District Funding Shortages Likely to Delay Free Metrobus Plans 


Visions for a new transit plan in downtown D.C. share a common goal: easy flow of public and private vehicles, bicycles and scooters along with safe pedestrian experiences in crossing streets and accessing their vehicles in nearby parking areas and accessing stores and outdoor dining areas throughout the city. Various transit reform plans have been on the D.C. Council’s agenda for years. Plans have inevitably garnered different levels of support, often based on ideological concerns.  

According to analysts quoted in the Washington Post recently, D.C. Mayor Bowser favors plans that will emphasize easing transit into the downtown in ways that will benefit the entire city and revitalize its “Comeback” economic recovery plan. This includes designated throughfares, such as K Street NW, that would be reconfigured to ease the passageway of various modes of transportation from cars to busses, trolley and cable cars, bikes and scooters – electric and other. Bowser’s “K Street Transitway” was in its final design phase and intended to alleviate traffic congestion on the mile-long corridor of K St. – some eight of its busiest blocks. The parallel service roads along both sides of K Street are to be eliminated and public busses would be given an exclusive lane, perhaps down the middle of the street. Metro General Manager Randy Clark said the plan was a key part of Metro’s effort to redesign its bus network for the first time in 40 years.  

But last week the D.C. Council’s transportation committee voted to pause the K Street Transitway project, shifting its funds instead to a “Metro for DC” project of targeted services for lower-income residents and workers. This plan includes free bus services for anyone from anywhere traveling on public transportation bringing them into the city. The idea made headlines throughout the D.C. Metro region. Who doesn’t like free?  

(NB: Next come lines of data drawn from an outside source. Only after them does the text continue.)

/-!
# Disproof of `SelfTwistedIrreducible` (crux stmt-Langlands-18055) — findings: NO KILL (cycle 1)

Crux (`Summit.Langlands.Langlands.Theses.ExteriorSquareAscent.SelfTwistedIrreducible`, rank 4 of
route `route-Langlands-ExteriorSquareAscent`): for every number field `K`, every CUSPIDAL `π` on
`GL₄(𝔸_K)` that is C-algebraic, has a Hecke field (C-normalised Hecke eigenvalues
`q_v^{i(4-i)/2} e_i(t_{π,v})` in a number field `E`) and is self-twisted by the quadratic sign of some
quadratic `L'/K` at a.e. place, and every `ℓ, ι`, every SEMISIMPLE `ρ : Γ_K → GL₄(ℚ̄_ℓ)` that is
unramified and Satake–Frobenius compatible with `(π, ι)` at a.e. place (`arithFrobPolyOfSatake ι q_v 4`)
is irreducible.

## Verdict of this cycle: the crux RESISTS, and for a structural reason no in-tree witness can exist

* (F1) ELABORATION. The crux elaborates (probe `W.lean` rc 0, one sorry); read back symbol by symbol:
  `Ideal.inertiaDeg : Ideal S → (R : Type) → … → ℕ` so the sign is `+1` at split AND ramified `v`
  (a degree-one prime above), `-1` at inert `v` — ramified places are finitely many, absorbed by
  `cofinite`; `arithFrobPolyOfSatake` takes INVERSES `ι⁻¹((q^{3/2} a)⁻¹)` (arithmetic Frobenius), which
  is irrelevant for irreducibility; `i * (4 - i)` is exact for `i ≤ 4`; `IsIrreducible` is Mathlib's
  `IsSimpleOrder (Subrepresentation _)` (fine at `n = 4`); `IsSemisimple` is
  `Representation.IsSemisimpleRepresentation`. No junk operator bites. `crux_iff` below is `Iff.rfl`.
* (F2) NO LEAN WITNESS IS POSSIBLE FOR `¬ crux` OR FOR `¬` OF ANY HYPOTHESIS-DROPPED VARIANT: every
  variant keeps the binder `(π : CuspidalAutomorphicRepData 4 K hcpt)` (or at least an automorphic
  datum) together with `HasSatakeParamAt` at cofinitely many places (forced by the compatibility clause:
  with no Satake parameters the clause `∀ᶠ v, ∃ α, HasSatakeParamAt v α ∧ …` is FALSE, making the
  instance vacuously TRUE, not false). The tree constructs automorphic forms on `GL_n`, `n ≥ 1`, only in
  the abelian family `affLogDet` (`χ ∘ det`, `log |det|`; cf. the `n = 0` refutation
  `OrdinaryPrimeTransportRankinSelbergPoleCountRefutation`), and § 2 PROVES that rank-one Satake data
  `c · {q^{-3/2}, q^{-1/2}, q^{1/2}, q^{3/2}}` NEVER satisfy the self-twist clause at an inert place
  (`rankOne_satake_not_selfTwisted`: a negation-stable multiset is traceless, this one has trace
  `c · (positive real) ≠ 0`). A genuine witness needs an Eisenstein series or a cusp form on `GL₄(𝔸_K)` as
  an `IsAutomorphicForm` — not constructible here. Hence ALL load-bearing analysis below is ON PAPER
  (docstrings), and no `Negative/` lemma with an honest witness exists this cycle.
* (F3) ON PAPER THE CRUX IS IMPLIED BY STANDARD RECIPROCITY AND IS VERY LIKELY A THEOREM. Compatibility +
  Chebotarev + Brauer–Nesbitt give `ρ ≅ ρ ⊗ ε_{L'/K}`; Clifford leaves shapes (A) `ρ|_{Γ_L'}` = four
  characters, (B) `ρ|_{Γ_L'} ≅ W ⊕ W`. (A) dies by Waldschmidt/Böckle–Hui rank one (PROVED in tree:
  `exists_heckeCharacter_of_weaklyDivides_holds`) + `GL₂ × GL₁` entireness vs the pole of `ζ_L'`. (B):
  if `f` (with `π = AI(f)`) had an attached Galois representation `σ_f`, then `σ_f ⊕ σ_f^γ ≅ W ⊕ W`
  (BN) forces `f ≅ f^γ`, contradicting cuspidality of `π`; so ANY counterexample to the crux is a
  cuspidal `f` on `GL₂/L'` violating GL₂-reciprocity — none is known or expected. Galois-free, (B) dies
  by the picked line `det-pinning` (PICKED.md 2026-08-17): `ν := (det W)^{Hecke} · ω_f⁻¹ · ‖·‖⁻³` is `1`
  on good conjugate pairs and `≠ 1` on bad (= scalar) pairs, so Hecke non-vanishing gives lower
  Dirichlet density `≥ 1/2` for the bad set while positivity of `log L(σ, f × f̄)` (NO Ramanujan bound:
  prime-power terms are `|tr t^k|²/k ≥ 0`) caps the scalar set at `1/4` (`|a_f(w)|² = 4` there since
  `|x|² = |ω_f(w)| = 1` after unitary normalisation). I re-derived this adversarially (§ 4): no gap found.
* (F4) LOAD-BEARING HYPOTHESES (paper): CUSPIDAL — load-bearing (Eisenstein `‖·‖^{1/2}(1 ⊞ ε ⊞ 1 ⊞ ε)`
  over `ℚ` with `ρ = χ_cyc⁻¹ ⊗ (1 ⊕ ε ⊕ 1 ⊕ ε)` kills `WithoutCuspidal`; and the Artin family `V ⊕ V ⊗ ε`,
  `V|_{Γ_L}` irreducible, e.g. `Gal = S₃ × C₂`, is exactly shape (B) with `f ≅ f^γ`, i.e. `AI(f)`
  isobaric non-cuspidal); COMPATIBILITY — load-bearing (`ρ = 1^{⊕4}`); HECKE FIELD — load-bearing for
  the PROOF (E-rationality feeds Böckle–Hui in (A) and `det W` Hecke in (B)), conjecturally automatic
  (Clozel/Buzzard–Gee: C-algebraic ⇒ C-arithmetic); SELF-TWIST — load-bearing for PROVABILITY only
  (dropping it gives cuspidal ⇒ irreducible for GL₄, believed true, open; it is the route's target X);
  `IsCAlgebraic` — NOT load-bearing on the picked line (used only by birth's dihedral Weil-avatar
  branch); `IsSemisimple` — logically REDUNDANT (apply the crux to `ρ^{ss}`, which stays compatible and
  unramified; an irreducible semisimplification forces `ρ = ρ^{ss}`).
* (F5) NATURAL STRENGTHENINGS refuted by small models (§ 3, kernel-checked): the route's printed proof
  line bounds the scalar-Satake set by `1/9` via `L(s, Ad f × Ad f)`; the faithful `2`-dimensional
  representation of the dihedral group of order `8` has scalar locus of proportion `1/4 > 1/8 > 1/9`
  (`d4Rep_scalar_card`, `d4_card`), so that bound is FALSE for dihedral `f` (weight-one `D₄`-forms, by
  Chebotarev) — the `1/9`-method cannot drop its dihedral case split (hence needs `IsCAlgebraic` for the
  Weil avatar); the picked det-pinning line is immune (its cap is `1/4`, its floor `1/2`). Ramakrishnan's
  `1/8` itself is sharp (`Q₈ × C₂`: two irreducible 2-dimensional representations agreeing on `7/8` of
  the group), so birth's margin `1/9 < 1/8` cannot be relaxed to `≤ 1/8`.
* (F6) TARGETS: none this cycle (payload `targets = []`, `stuck_stubs = []`; line `Sketch` = det-pinning
  picked at 11:42Z, stubs not yet registered). § 4 records the four soft spots of det-pinning I probed.

Literature / negatives consulted: route header + VETTING.md (rattack, survives), birth.md, PICKED.md,
the three crux ideas; `ledger negatives --problem Langlands` (4 entries: n = 0 degenerate rank, a
deinduction lemma, a split-prime Serre weight, a K3 anchor — none restated here; the `n = 0` trick does
not apply since `n = 4` is fixed); barrier catalogue `Literature/Barriers/Langlands/*` (Shimura-variety
realisation, non-regular weight, twisted-endoscopy, solvable image: none bites a Galois-free argument
over the auxiliary field, as the route header argues and I concur).
-/

noncomputable section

But Clark said the transitway and free bus service programs were competing projects. Turns out that when Mayor Bowser pointed out there was no longer enough money in the D.C. budget to fund free incoming bus service to everywhere in D.C., proponents including Ward 6 Council Member Charles Allen proposed shifting funds from the K St. Transitway project to the free Metrobus project. Now the whole concept has gone regional seeking support from jurisdictions outside D.C. in Virginia and Maryland. “It’s pretty clear we’re going to have to delay the free bus idea for a year,” concluded Council Chair Phil Mendelson.  

On May 1, the Georgetown, Burleith, Hillandale Advisory Neighborhood Commission (ANC2E) spent almost a half-hour talking about the impact of the delayed K Street Transitway and free Metrobus projects. But their main concern was on proposed changes to the area’s Metrobus and Circulator routes. A new map showing changes to a merged and more efficient routing of the D2, D6 and G2 busses was discussed. Changes in the routes of the electric-battery-operated city Circulator busses were also of concern. The busses currently transport Georgetowners to points west as far as Sibley Hospital and Arlington, and east to Union Station, and past the Capitol and the Senate office buildings and beyond. A proposed map shows most of the area covered by combining bus routes with fewer but more frequent stops. Fares – free or not – will probably be decided by the combined regional jurisdictions.